O Significado Do Sacrifício

“De fazer convergir nele, na dispensação da plenitude dos tempos, todas as coisas, tanto as do céu como as da terra”. (Efésio 1. 10).

Neste vídeo podemos visualizar a dor e sofrimento do sacrifício de Jesus. Algo que parece tão batido, mas que é importante para entendermos seu sentido. Pois Sua morte nos permitiu retomar o caminho para a natureza original e sua autoridade.

O sofrimento de Jesus foi uma disputa entre Cristo e o maligno, pelo controle do regimento do tempo, uma vez que Sua vitória da cruz retomava como no inicio dos tempos à relação entre homem e Deus, e poria fim a História com Sua ressurreição. E Sua derrota representaria a perca do rumo temporal do homem, o homem não teria fim ou redenção.

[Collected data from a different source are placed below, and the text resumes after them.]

import Summits.HubbardSuperconductivity.HubbardSuperconductivity.Theorems.AnisotropyChordTransferFibre3FinX5Eval

/-!
# Route `AnisotropyChord` / H0 rotor rung: FIN per-`L` GM₃ (X5), `L = 33` — row-C cell facts (X5, point wedges), part `p27`

Kernel facts `xcCellAnyA0 33 (49/50) 100 la lb bn tb = true` (row C of cert cells 74, 75 of `L = 33` with `b = bn/100` and the `T⁺·D` brackets `tb` exported by the row-`N₁` facts `xn33_*`): the two Green point wedges `gWedgePt` are recomputed in the kernel, the profile / gradient tables are built from them by monotonicity (`…FinX5Eval`), and g5's row-C check is decided; assembled in `…FinX5GM3ThirtyThree`.
Prover seat `hubbard-h0-rotor-p3` g8; helper for piece A = stmt-HubbardSuperconductivity-23918 of rung 19089 (`--supports`, helper class).
WHAT THIS IS NOT: nothing here proves superconductivity in the Hubbard model (rotor TARGET as worded stays FALSE, g15 verdict); kernel facts for the FIN certificate of ONE conditional reduction.  Tree imports only; zero data; standard axioms.
-/

set_option linter.dupNamespace false
set_option autoImplicit false

namespace Summit.HubbardSuperconductivity.HubbardSuperconductivity.Theorems.AnisotropyChord.Transfer.Fibre3

namespace FinXD

open FinXB FinCell Hole2

set_option maxHeartbeats 4000000 in
/-- row C of cell 74 of `L = 33` (`b = 62/100`). [folklore] -/
theorem xc33_74 : xcCellAnyA0 33 (49/50 : ℚ) 100 297640821722857 305081842265929 62 ((892245924791655 : ℤ), (917107594839350 : ℤ)) = true := by decide +kernel

set_option maxHeartbeats 4000000 in
/-- row C of cell 75 of `L = 33` (`b = 63/100`). [folklore] -/
theorem xc33_75 : xcCellAnyA0 33 (49/50 : ℚ) 100 305081842265929 312708888322578 63 ((914614213619277 : ℤ), (940029668600658 : ℤ)) = true := by decide +kernel

end FinXD

end Summit.HubbardSuperconductivity.HubbardSuperconductivity.Theorems.AnisotropyChord.Transfer.Fibre3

É claro que o termo disputa é ilustrativo, pois sabemos que nada foge do plano de Deus, mas para indicar que a morte de Cristo não pode ser descrito com uma história, e sim com a compreensão que em Cristo voltamos há reger o tempo.

Em que sentido? Agora nos foi entregue à ligação com o pai e toda autoridade acima do céu e da terra pelo nome de Jesus. Então o poder e o direito de transformar o tempo esta destinada a igreja.

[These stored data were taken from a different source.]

import Literature.AlgebraicGeometry.GroupSchemes.GroupObjectBudsFromCoordinates          -- ★ p845002 (P2): bud axioms of a layer in the points currency
import Literature.AlgebraicGeometry.GroupSchemes.GroupObjectAssociativityFromCoordinates -- ★ (P3, B-p12): `natCast_le_order_assocDefect`; brings ★ p844980 (P1)
import Literature.AlgebraicGeometry.GroupSchemes.BTGroupNilpotentPoints                  -- ★ p844872: `IsRingActionBT` (+ ★ `BTGroup`, `BTGroup.Hom`)
import Literature.RingTheory.FormalGroups.FormalOModuleLawOfTower                        -- (P4a): `exists_formalOModuleLaw_of_tower`
import HarnessLib

/-!
# The formal `𝒪`-module law of a BT group with natural one-parameter coordinates

Topic `Literature/AlgebraicGeometry/GroupSchemes`; namespace `Literature.AlgebraicGeometry.GroupSchemes`.  Cell `hodgecm-mathlib`,
P6 «MOD programme», sub-line `F0_P6d_ConnectedBTDictionary` stub `HLD` («connected `p`-divisible groups of dimension one ↔ formal
`𝒪`-module laws», [Tate1967, §2.2 Prop. 1], [Messing1972, Ch. II (3.3.18)]), σ1 step (P4b).  THEOREMS ONLY (kernel lane), no
`def`, no instance, no notation, no `sorry`.

SETTING.  `k` a reduced commutative ring, `B : BTGroup (Spec k) p H` (`2 ≤ p`, `0 < H`), NATURAL COORDINATES
`c n R : (Spec R → B.G n over Spec k) ≃ {x : R // x ^ (p ^ (n H)) = 0}` (naturality clause `hnat`, transition clause `hincl`, as
produced by ★ `BTGroup.exists_coordinates_of_isConnectedDimOne`), and a ring action `β : 𝒪 → End B` (`IsRingActionBT B β`).

WHAT IS HERE.
* §1 box congruence of nilpotent evaluation: `evalNilp₂_congr_of_coeff_box_eq`, `evalNilp_congr_of_coeff_eq`;
* §2 **`BTGroup.exists_formalOModuleLaw_of_coordinates`**: there are a ring homomorphism `χ : 𝒪 →+* k` (the tangent character)
  and, for the algebra structure `χ.toAlgebra`, a formal `𝒪`-module law `M` over `k` such that IN THE COORDINATES `c`
  the group law of every layer is `M` and the action of every `β a` is `[a]_M`:
  `c (f·g) = M(c f, c g)` and `c (f ≫ β a) = [a]_M (c f)` (nilpotent evaluation).
  Proof: per layer, ★ (P1) `exists_series_of_mul` ∕ `exists_series_of_endomorphism` give series `Pₙ`, `ρₙ a`; ★ (P2) and ★ (P3)
  give the bud axioms modulo the box `p^{nH}`; ★ `coeff_law_eq_of_hom` ∕ `coeff_endo_eq_of_hom` along `B.incl n` give the
  tower compatibilities; (P4a) `exists_formalOModuleLaw_of_tower` gives `χ` and `M` agreeing with `Pₙ`, `ρₙ a` on every box,
  and §1 turns box agreement into equality of nilpotent evaluations.
CONSUMER: with ★ `BTGroup.exists_coordinates_of_isConnectedDimOne` (S) before and ★
`BTGroup.exists_isPTorsionOfOLawVia_of_coordinates` (P5) after, this is letter (HL-D) `ConnectedDimOneIsOModuleLaw`
(`Theorems/F0P6dStubHLD`).  HC_CM is proved only modulo the printed citations until rung 0 closes; nothing here is about HC.
-/

open AlgebraicGeometry CategoryTheory MonObj CartesianMonoidalCategory
open Literature.RingTheory.FormalGroups

namespace Literature.AlgebraicGeometry.GroupSchemes

universe u v

/-! ## §1 Box congruence of nilpotent evaluation -/

section Box

variable {A : Type u} [CommRing A] {R : Type v} [CommRing R] [Algebra A R]

/-- If two bivariate series agree on the box `{d : d₀ < N, d₁ < N}` then their nilpotent evaluations at points with
`x^N = y^N = 0` agree. [cite: BourbakiAlgebraII2003, Ch. IV §4 no. 3] -/
theorem evalNilp₂_congr_of_coeff_box_eq {F G : MvPowerSeries (Fin 2) A} {N : ℕ}
    (h : ∀ d : Fin 2 →₀ ℕ, d 0 < N → d 1 < N → MvPowerSeries.coeff d F = MvPowerSeries.coeff d G)
    {x y : R} (hx : x ^ N = 0) (hy : y ^ N = 0) : evalNilp₂ F x y = evalNilp₂ G x y := by
  rw [evalNilp₂_eq_sum F hx hy, evalNilp₂_eq_sum G hx hy]
  refine Finset.sum_congr rfl fun i hi => Finset.sum_congr rfl fun j hj => ?_
  rw [h _ (by simpa using Finset.mem_range.mp hi) (by simpa using Finset.mem_range.mp hj)]

/-- If two univariate series agree in degrees `< N` then their nilpotent evaluations at a point with `x^N = 0` agree.
[cite: BourbakiAlgebraII2003, Ch. IV §4 no. 3] -/
theorem evalNilp_congr_of_coeff_eq {f g : PowerSeries A} {N : ℕ}
    (h : ∀ i < N, PowerSeries.coeff i f = PowerSeries.coeff i g) {x : R} (hx : x ^ N = 0) :
    evalNilp f x = evalNilp g x := by
  rw [evalNilp_eq_sum f hx, evalNilp_eq_sum g hx]
  exact Finset.sum_congr rfl fun i hi => by rw [h i (Finset.mem_range.mp hi)]

end Box

/-! ## §2 The formal `𝒪`-module law of a BT group with natural coordinates -/

section Law

variable {k : Type u} [CommRing k] [IsReduced k] {p H : ℕ} (B : BTGroup (Spec (.of k)) p H)
  (c : ∀ (n : ℕ) (R : Type u) [CommRing R] [Algebra k R], (specOver (A := k) R ⟶ B.G n) ≃ {x : R // x ^ (p ^ (n * H)) = 0})

/-- Box sizes of a BT tower: `2 ≤ p^{1·H}` and `2·p^{nH} ≤ p^{(n+1)H}` for `2 ≤ p`, `0 < H`. [cite: Tate1967, §2.2] -/
private theorem box_sizes (hp : 2 ≤ p) (hH : 0 < H) :
    2 ≤ p ^ (1 * H) ∧ ∀ n, 2 * p ^ (n * H) ≤ p ^ ((n + 1) * H) := by
  have hpH : 2 ≤ p ^ H := le_trans hp (Nat.le_self_pow hH.ne' p)
  refine ⟨by rwa [Nat.one_mul], fun n => ?_⟩
  have e : p ^ ((n + 1) * H) = p ^ (n * H) * p ^ H := by rw [Nat.add_one_mul, pow_add]
  rw [e, Nat.mul_comm 2]
  exact Nat.mul_le_mul_left _ hpH

/-- **THE FORMAL `𝒪`-MODULE LAW OF A BT GROUP WITH NATURAL ONE-PARAMETER COORDINATES** [Tate1967, §2.2 Prop. 1, the
direction «connected `p`-divisible group ⇒ formal group», with `𝒪`-action].  Over a reduced ring `k`, let `B` be a BT group
(`2 ≤ p`, `0 < H`) with natural coordinates `c n : B.G n (R) ≃ {x ∈ R ∣ x^{p^{nH}} = 0}` (natural in `R`, compatible with the
transitions `incl`), and let `β : 𝒪 → End B` be a ring action.  Then there are a ring homomorphism `χ : 𝒪 →+* k` and, for the
algebra structure `χ`, a formal `𝒪`-module law `M` over `k` such that, in the coordinates `c`, the group law of EVERY layer
is `M` and EVERY `β a` acts as `[a]_M`: `c (f·g) = M(c f, c g)`, `c (f ≫ β a) = [a]_M (c f)`.
[cite: Tate1967, §2.2 Prop. 1] [cite: Messing1972, Ch. II (3.3.18)] [cite: Lazard1955, §II (bourgeons)] -/
theorem BTGroup.exists_formalOModuleLaw_of_coordinates (hp : 2 ≤ p) (hH : 0 < H)
    (hnat : ∀ (n : ℕ) (R R' : Type u) [CommRing R] [Algebra k R] [CommRing R'] [Algebra k R'] (φ : R →ₐ[k] R')
      (g : specOver (A := k) R' ⟶ specOver (A := k) R), g.left = Spec.map (CommRingCat.ofHom φ.toRingHom) →
      ∀ f : specOver (A := k) R ⟶ B.G n, ((c n R') (g ≫ f)).1 = φ ((c n R) f).1)
    (hincl : ∀ (n : ℕ) (R : Type u) [CommRing R] [Algebra k R] (f : specOver (A := k) R ⟶ B.G n),
      ((c (n + 1) R) (f ≫ B.incl n)).1 = ((c n R) f).1)
    {𝒪 : Type v} [CommRing 𝒪] (β : 𝒪 → BTGroup.Hom B B) (hβ : IsRingActionBT B β) :
    ∃ χ : 𝒪 →+* k,
      letI := χ.toAlgebra
      ∃ M : FormalOModuleLaw 𝒪 k,
        (∀ (n : ℕ) (R : Type u) [CommRing R] [Algebra k R] (f g : specOver (A := k) R ⟶ B.G n),
          letI := B.grpObj n; ((c n R) (f * g)).1 = evalNilp₂ M.toFormalGroup.toPowerSeries ((c n R) f).1 ((c n R) g).1) ∧
        (∀ (a : 𝒪) (n : ℕ) (R : Type u) [CommRing R] [Algebra k R] (f : specOver (A := k) R ⟶ B.G n),
          ((c n R) (f ≫ (β a).app n)).1 = evalNilp (M.act a).toPowerSeries ((c n R) f).1) := by
  -- §a the series of every layer (★ P1)
  have hPex : ∀ n, ∃ P : MvPowerSeries (Fin 2) k, ∀ (R : Type u) [CommRing R] [Algebra k R]
      (f f' : specOver (A := k) R ⟶ B.G n),
      letI := B.grpObj n; ((c n R) (f * f')).1 = evalNilp₂ P ((c n R) f).1 ((c n R) f').1 := fun n => by
    letI := B.grpObj n
    exact exists_series_of_mul (c n) (hnat n)
  choose P hP using hPex
  have hρex : ∀ (n : ℕ) (a : 𝒪), ∃ ρ : PowerSeries k, ∀ (R : Type u) [CommRing R] [Algebra k R]
      (f : specOver (A := k) R ⟶ B.G n), ((c n R) (f ≫ (β a).app n)).1 = evalNilp ρ ((c n R) f).1 := fun n a => by
    letI := B.grpObj n
    exact exists_series_of_endomorphism (c n) (hnat n) ((β a).app n)
  choose ρ hρ using hρex
  have h1 : ∀ (n : ℕ) (R : Type u) [CommRing R] [Algebra k R],
      letI := B.grpObj n; ((c n R) (1 : specOver (A := k) R ⟶ B.G n)).1 = 0 := fun n R _ _ => by
    letI := B.grpObj n
    exact coord_one_eq_zero (c n) (hnat n) R
  -- §b the bud axioms of every layer (★ P2, ★ P3) and the tower compatibilities (★ P1)
  obtain ⟨hN1, hN⟩ := box_sizes (p := p) (H := H) hp hH
  have hP0 : ∀ n, MvPowerSeries.constantCoeff (P n) = 0 := fun n => by
    letI := B.grpObj n
    exact constantCoeff_law_eq_zero (c n) (hP n) (h1 n)
  have hP2 : ∀ n, 2 ≤ p ^ (n * H) →
      ((2 : ℕ) : ℕ∞) ≤ (P n - MvPowerSeries.X 0 - MvPowerSeries.X 1).order := fun n h2 => by
    letI := B.grpObj n
    exact two_le_order_law_sub (c n) (hP n) (h1 n) h2
  have hu1 : ∀ (a : 𝒪) (n : ℕ) (R : Type u) [CommRing R] [Algebra k R],
      letI := B.grpObj n; (1 : specOver (A := k) R ⟶ B.G n) ≫ (β a).app n = 1 := fun a n R _ _ => by
    letI := B.grpObj n
    haveI := (β a).isMonHom_app n
    exact MonObj.one_comp _
  have hρ0 : ∀ n a, PowerSeries.constantCoeff (ρ n a) = 0 := fun n a => by
    letI := B.grpObj n
    exact constantCoeff_endo_eq_zero (c n) (h1 n) (hu1 a n) (hρ n a)
  have hassoc : ∀ n, ((p ^ (n * H) : ℕ) : ℕ∞) ≤ (assocDefect (P n)).order := fun n => by
    letI := B.grpObj n
    exact natCast_le_order_assocDefect (c n) (hP0 n) (hP n)
  have hcomm : ∀ n, ((p ^ (n * H) : ℕ) : ℕ∞) ≤ (commDefect (P n)).order := fun n => by
    letI := B.grpObj n
    letI := B.comm n
    exact natCast_le_order_commDefect (c n) (hP n)
  have hhom : ∀ n a, ((p ^ (n * H) : ℕ) : ℕ∞) ≤ (homDefect (P n) (ρ n a)).order := fun n a => by
    letI := B.grpObj n
    haveI := (β a).isMonHom_app n
    exact natCast_le_order_homDefect (c n) (hP n) (h1 n) ((β a).app n) (hρ n a)
  have hadd : ∀ n a b, ((p ^ (n * H) : ℕ) : ℕ∞) ≤
      MvPowerSeries.order (addDefect (P n) (ρ n a) (ρ n b) (ρ n (a + b))) := fun n a b => by
    letI := B.grpObj n
    refine natCast_le_order_addDefect (c n) (hP n) (h1 n) (u := (β a).app n) (v := (β b).app n)
      (w := (β (a + b)).app n) (fun R _ _ f => ?_) (hu1 a n) (hu1 b n) (hρ n a) (hρ n b) (hρ n (a + b))
    rw [hβ.app_add' a b n, MonObj.comp_mul]
  have hmul : ∀ n a b, ((p ^ (n * H) : ℕ) : ℕ∞) ≤
      MvPowerSeries.order (mulDefect (ρ n a) (ρ n b) (ρ n (a * b))) := fun n a b => by
    letI := B.grpObj n
    refine natCast_le_order_mulDefect (c n) (h1 n) (u := (β a).app n) (v := (β b).app n)
      (w := (β (a * b)).app n) (by rw [hβ.map_mul a b]; rfl) (hu1 b n) (hρ n a) (hρ n b) (hρ n (a * b))
  have hone : ∀ n, ((p ^ (n * H) : ℕ) : ℕ∞) ≤ MvPowerSeries.order (ρ n 1 - PowerSeries.X) := fun n => by
    letI := B.grpObj n
    refine natCast_le_order_endo_id (c n) fun R _ _ f => ?_
    rw [← hβ.app_one n]
    exact hρ n 1 R f
  have hzero : ∀ n, ((p ^ (n * H) : ℕ) : ℕ∞) ≤ MvPowerSeries.order (ρ n 0) := fun n => by
    letI := B.grpObj n
    refine natCast_le_order_endo_one (c n) (h1 n) (u := (β 0).app n) (fun R _ _ f => ?_) (hρ n 0)
    rw [hβ.app_zero n]
    exact MonObj.comp_one f
  have htP : ∀ n (d : Fin 2 →₀ ℕ), d 0 < p ^ (n * H) → d 1 < p ^ (n * H) →
      MvPowerSeries.coeff d (P (n + 1)) = MvPowerSeries.coeff d (P n) := fun n d hd0 hd1 => by
    letI := B.grpObj n
    letI := B.grpObj (n + 1)
    haveI := B.incl_isMonHom n
    exact (coeff_law_eq_of_hom (c n) (c (n + 1)) (B.incl n) (hincl n) (hP n) (hP (n + 1)) hd0 hd1).symm
  have htρ : ∀ n a i, i < p ^ (n * H) →
      PowerSeries.coeff i (ρ (n + 1) a) = PowerSeries.coeff i (ρ n a) := fun n a i hi => by
    letI := B.grpObj n
    letI := B.grpObj (n + 1)
    exact (coeff_endo_eq_of_hom (c n) (c (n + 1)) (B.incl n) (hincl n) ((β a).app n) ((β a).app (n + 1))
      ((β a).incl_comp_app n).symm (hρ n a) (hρ (n + 1) a) hi).symm
  -- §c the tangent character and the limit law (P4a)
  obtain ⟨χ, -, M, hMP, hMρ⟩ := exists_formalOModuleLaw_of_tower (𝒪 := 𝒪) (fun n => p ^ (n * H)) hN1 hN P ρ hP0 hP2 hρ0
    hassoc hcomm hhom hadd hmul hone hzero htP htρ
  refine ⟨χ, M, fun n R _ _ f g => ?_, fun a n R _ _ f => ?_⟩
  · rw [hP n R f g]
    exact evalNilp₂_congr_of_coeff_box_eq (fun d hd0 hd1 => (hMP n d hd0 hd1).symm) ((c n R) f).2 ((c n R) g).2
  · rw [hρ n a R f]
    exact evalNilp_congr_of_coeff_eq (fun i hi => (hMρ n a i hi).symm) ((c n R) f).2

end Law

end Literature.AlgebraicGeometry.GroupSchemes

Obviamente não para seu bem individual, pois quando dizemos igreja, se correlaciona a corpo de Cristo, que está ligado a vontade do Pai que coletivamente tem acesso ao tempo.

Assim a realidade que erradia em nosso horizonte é consequência da igreja. Pois se temos esta autoridade por que se amplia a maldade, o medo, desigualdades… Porque a igreja tem se concentrado em si, em sua prosperidade, em seu bem estar se acampando em si mesmo.

Distorcendo a sua missão, o IDE, que representa a expansão das boas novas e do Reino. Por isso a passagem diz:

“… edificarei a minha igreja, e as portas do inferno não prevalecerão contra ela. Dar-te-ei as chaves do reino dos céus“. (Mateus 16.18b-19a).

Assim nenhuma fortaleza das trevas resistirá ao avanço da igreja, de sua oração, de imagem santa, da luz de seus valores e das boas novas. Mas hoje está trancada nos limites do templo de seu próprio bem estar, e perdidas nas mensagens que anunciam o crediário da fé.

Texto: Lucas Vicente.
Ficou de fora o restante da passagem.